───── Exercise material ─────

import Literature.IUT.HodgeTheaters.PiAvatarOrbitCategory
import Mathlib.GroupTheory.IndexNormal
import HarnessLib

/-!
# The Π-avatar orbit category: inner automorphisms, the index-two involution, conjugation-invariance of the
# index (proof-only sequel of `PiAvatarOrbitCategory.lean`, KIT-INSTANCE-SPEC P5/P1 steps)

S. Mochizuki, *Inter-universal Teichmüller theory I*, kurims manuscript (May 2020), §0 p. 33 (connected
anabelioids `ℬ(Π)⁰`; inner automorphisms induce the identity), Def 4.1 (i) p. 95, Def 6.1 (iii) p. 157 ("natural
surjection `Aut(†𝒟_v) ↠ {±1}`"), (v) p. 158 ("a finite étale double covering `𝒟^{⊚±} → 𝒟^⊚ = ℬ(C_K)⁰`";
`Aut_K(X_K)` acting on the cusps) ([IUTchI] Def 6.1 (v) p.158) [claim: Mochizuki2012, status: disputed] (D-0012
claim key, series status DISPUTED — GROUP-THEORETIC PLUMBING for the genuine kit instance; nothing of the series
is asserted, no side is taken on [IUTchIII] Cor. 3.12).

Over abc-iut-L5-t4's orbit category `OrbitCat A` (p419432: objects `A/H`, morphisms `xH ↦ xaK`, `Aut(A/H) = N_A(H)/H`):

* `OrbitCat.autOfNormalizer_eq_refl_iff` — the automorphism `xH ↦ xnH` is the identity iff `n ∈ H`; in
  particular INNER automorphisms by elements of `H` act trivially on `ℬ(H)⁰` (KIT-INSTANCE-SPEC P1 at the orbit
  level: every §6 invariant of `†𝒟_v` read in the Π-avatar factors through `N_A(H)/H`);
* `OrbitCat.autOfNormalizer_trans` — composition of such automorphisms is multiplication in `N_A(H)`;
* `OrbitCat.le_normalizer_of_relIndex_eq_two` + `OrbitCat.exists_involution_of_relIndex_eq_two` — a subgroup of
  index two in an overgroup is normalised by it, and an element of the overgroup outside it induces a NON-TRIVIAL
  INVOLUTIVE automorphism: the shape of Def 6.1 (v)'s double covering `X_K → C_K` (`Π_{X_K} ⊴ Π_{C_K}` of index 2 —
  abc-iut-L5-t1's `PuncturedEllipticData.PiXbar_relIndex_PiCbar = 2` inside abc-iut-L5-t2's `ThetaGeometry`) giving
  the `±`-involution of `𝒟^{⊚±}`, and of Def 6.1 (iii)'s negative automorphisms (`exists_negative` supplier);
* `OrbitCat.index_eq_of_nonempty_iso` — isomorphic embedded objects (= conjugate subgroups) have the same index in
  the ambient: the degree of the covering is an invariant of the isomorph (sanity law for the kit's `IsLocal`).

Proof-only (no definitions, no `Prop` facts); typed ≠ proved elsewhere.
-/

namespace Literature.IUT.HodgeTheaters

open CategoryTheory

universe u

namespace OrbitCat

variable {A : Type u} [Group A]

/-! ### Inner automorphisms by elements of `H` are trivial on `ℬ(H)⁰` -/

/-- `xH ↦ xnH` is the identity automorphism of `A/H` iff `n ∈ H` ([IUTchI] §0 p.33: inner automorphisms of `Π`
induce the identity of `ℬ(Π)⁰`; KIT-INSTANCE-SPEC P1 at the orbit level).
([IUTchI] Def 4.1 (i) p.95) [claim: Mochizuki2012, status: disputed] -/
theorem autOfNormalizer_eq_refl_iff {H : Subgroup A} {n : A} (hn : n ∈ Subgroup.normalizer (H : Set A)) :
    autOfNormalizer n hn = Iso.refl (of H) ↔ n ∈ H := by
  constructor
  · intro h
    have h1 := congrArg (fun e : (of H : OrbitCat A) ≅ of H => fn e.hom (QuotientGroup.mk (1 : A))) h
    simp only [fn_autOfNormalizer_hom, one_mul, Iso.refl_hom, fn_id, id_eq] at h1
    have h2 : n⁻¹ * 1 ∈ H := QuotientGroup.eq.mp h1
    rw [mul_one] at h2
    simpa using H.inv_mem h2
  · intro h
    ext : 1
    apply hom_ext_fn
    funext q
    induction q using Quotient.inductionOn' with
    | h x =>
      change (QuotientGroup.mk (x * n) : A ⧸ H) = QuotientGroup.mk x
      rw [QuotientGroup.eq]
      simpa [mul_inv_rev, mul_assoc] using H.inv_mem h

/-- In particular an element of `H` (e.g. an element of `π₁(†𝒟_v)` itself) induces the identity of `ℬ(H)⁰`.
([IUTchI] Def 4.1 (i) p.95) [claim: Mochizuki2012, status: disputed] -/
theorem autOfNormalizer_eq_refl_of_mem {H : Subgroup A} {n : A} (h : n ∈ H) :
    autOfNormalizer n (Subgroup.le_normalizer h) = Iso.refl (of H) :=
  (autOfNormalizer_eq_refl_iff _).2 h

/-- Composition of the automorphisms `xH ↦ xnH`, `xH ↦ xmH` is `xH ↦ x(nm)H`: the action of `N_A(H)/H` on `ℬ(H)⁰`
is a (right) group action ([IUTchI] Def 6.1 (v) p.158: `Aut_K(X_K)` as a quotient of a normaliser).
([IUTchI] Def 6.1 (v) p.158) [claim: Mochizuki2012, status: disputed] -/
theorem autOfNormalizer_trans {H : Subgroup A} {n m : A} (hn : n ∈ Subgroup.normalizer (H : Set A))
    (hm : m ∈ Subgroup.normalizer (H : Set A)) :
    autOfNormalizer n hn ≪≫ autOfNormalizer m hm = autOfNormalizer (n * m) (Subgroup.mul_mem _ hn hm) := by
  ext : 1
  apply hom_ext_fn
  funext q
  induction q using Quotient.inductionOn' with
  | h x =>
    change fn (autOfNormalizer m hm).hom (fn (autOfNormalizer n hn).hom (QuotientGroup.mk x)) =
      (QuotientGroup.mk (x * (n * m)) : A ⧸ H)
    rw [fn_autOfNormalizer_hom, fn_autOfNormalizer_hom, mul_assoc]
    exact rfl

/-! ### The index-two involution (`X_K → C_K`, negative automorphisms) -/

/-- A subgroup of index two in an overgroup `K` is normalised by `K` (index two ⇒ normal, relative form).
([IUTchI] Def 6.1 (v) p.158) [claim: Mochizuki2012, status: disputed] -/
theorem le_normalizer_of_relIndex_eq_two {H K : Subgroup A} (hHK : H ≤ K) (h2 : H.relIndex K = 2) :
    K ≤ Subgroup.normalizer (H : Set A) := by
  have hN : (H.subgroupOf K).Normal := Subgroup.normal_of_index_eq_two h2
  intro k hk
  rw [Subgroup.mem_normalizer_iff]
  intro x
  constructor
  · intro hx
    have h' := hN.conj_mem ⟨x, hHK hx⟩ (Subgroup.mem_subgroupOf.mpr hx) ⟨k, hk⟩
    exact Subgroup.mem_subgroupOf.mp h'
  · intro hx
    have hxK : x ∈ K := by
      have h' : k⁻¹ * (k * x * k⁻¹) * k ∈ K := K.mul_mem (K.mul_mem (K.inv_mem hk) (hHK hx)) hk
      simpa [mul_assoc] using h'
    have h' := hN.conj_mem ⟨k * x * k⁻¹, hHK hx⟩ (Subgroup.mem_subgroupOf.mpr hx) ⟨k⁻¹, K.inv_mem hk⟩
    have h'' := Subgroup.mem_subgroupOf.mp h'
    simpa [mul_assoc] using h''

/-- **The index-two involution.** If `H` has index two in `K ≤ A` then some `a ∈ K \ H` induces an automorphism
`xH ↦ xaH` of `ℬ(H)⁰` that is NOT the identity and squares to the identity — the `±`-involution of the double
covering `𝒟^{⊚±} = ℬ(X_K)⁰ → ℬ(C_K)⁰` ([IUTchI] Def 6.1 (v) p.158), resp. a NEGATIVE automorphism of `†𝒟_v` (Def 6.1
(iii) p.157, the kit field `exists_negative` at the Π-level once cusps are read).
([IUTchI] Def 6.1 (v) p.158) [claim: Mochizuki2012, status: disputed] -/
theorem exists_involution_of_relIndex_eq_two {H K : Subgroup A} (hHK : H ≤ K) (h2 : H.relIndex K = 2) :
    ∃ (a : A) (ha : a ∈ Subgroup.normalizer (H : Set A)), a ∈ K ∧ a ∉ H ∧
      autOfNormalizer a ha ≠ Iso.refl (of H) ∧
      autOfNormalizer a ha ≪≫ autOfNormalizer a ha = Iso.refl (of H) := by
  obtain ⟨a, haK, haH, -⟩ := Subgroup.relIndex_eq_two_iff_exists_notMem_and.mp h2
  have hn : a ∈ Subgroup.normalizer (H : Set A) := le_normalizer_of_relIndex_eq_two hHK h2 haK
  have haa : a * a ∈ H := by
    have h' := (Subgroup.mul_mem_iff_of_index_two h2 (a := ⟨a, haK⟩) (b := ⟨a, haK⟩)).2 Iff.rfl
    exact Subgroup.mem_subgroupOf.mp h'
  refine ⟨a, hn, haK, haH, fun h => haH ((autOfNormalizer_eq_refl_iff hn).1 h), ?_⟩
  rw [autOfNormalizer_trans, autOfNormalizer_eq_refl_iff]
  exact haa

/-! ### Conjugate subgroups have the same index -/

/-- Isomorphic embedded objects `A/H ≅ A/K` (⇔ `K = a⁻¹Ha`, `nonempty_iso_iff_conjugate`) have subgroups of the
same index in the ambient — the degree of `ℬ(H)⁰ → ℬ(A)⁰` is an invariant of the isomorph `†𝒟_v` of `𝒟_v`.
([IUTchI] Def 4.1 (i) p.95) [claim: Mochizuki2012, status: disputed] -/
theorem index_eq_of_nonempty_iso {H K : Subgroup A} (h : Nonempty ((of H : OrbitCat A) ≅ of K)) :
    K.index = H.index := by
  obtain ⟨a, ha⟩ := (nonempty_iso_iff_conjugate H K).1 h
  have hK : K = H.map (MulAut.conj a⁻¹).toMonoidHom := by
    ext x
    rw [Subgroup.mem_map, ha]
    constructor
    · intro hx
      exact ⟨a * x * a⁻¹, hx, by simp [mul_assoc]⟩
    · rintro ⟨y, hy, rfl⟩
      simpa [mul_assoc] using hy
  rw [hK]
  exact Subgroup.index_map_of_bijective (MulAut.conj a⁻¹).bijective H

end OrbitCat

end Literature.IUT.HodgeTheaters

─────

→ Work request
Tell how many lines in the data contain the word "subgroups", answering with that number and no other text.

→ Task response
3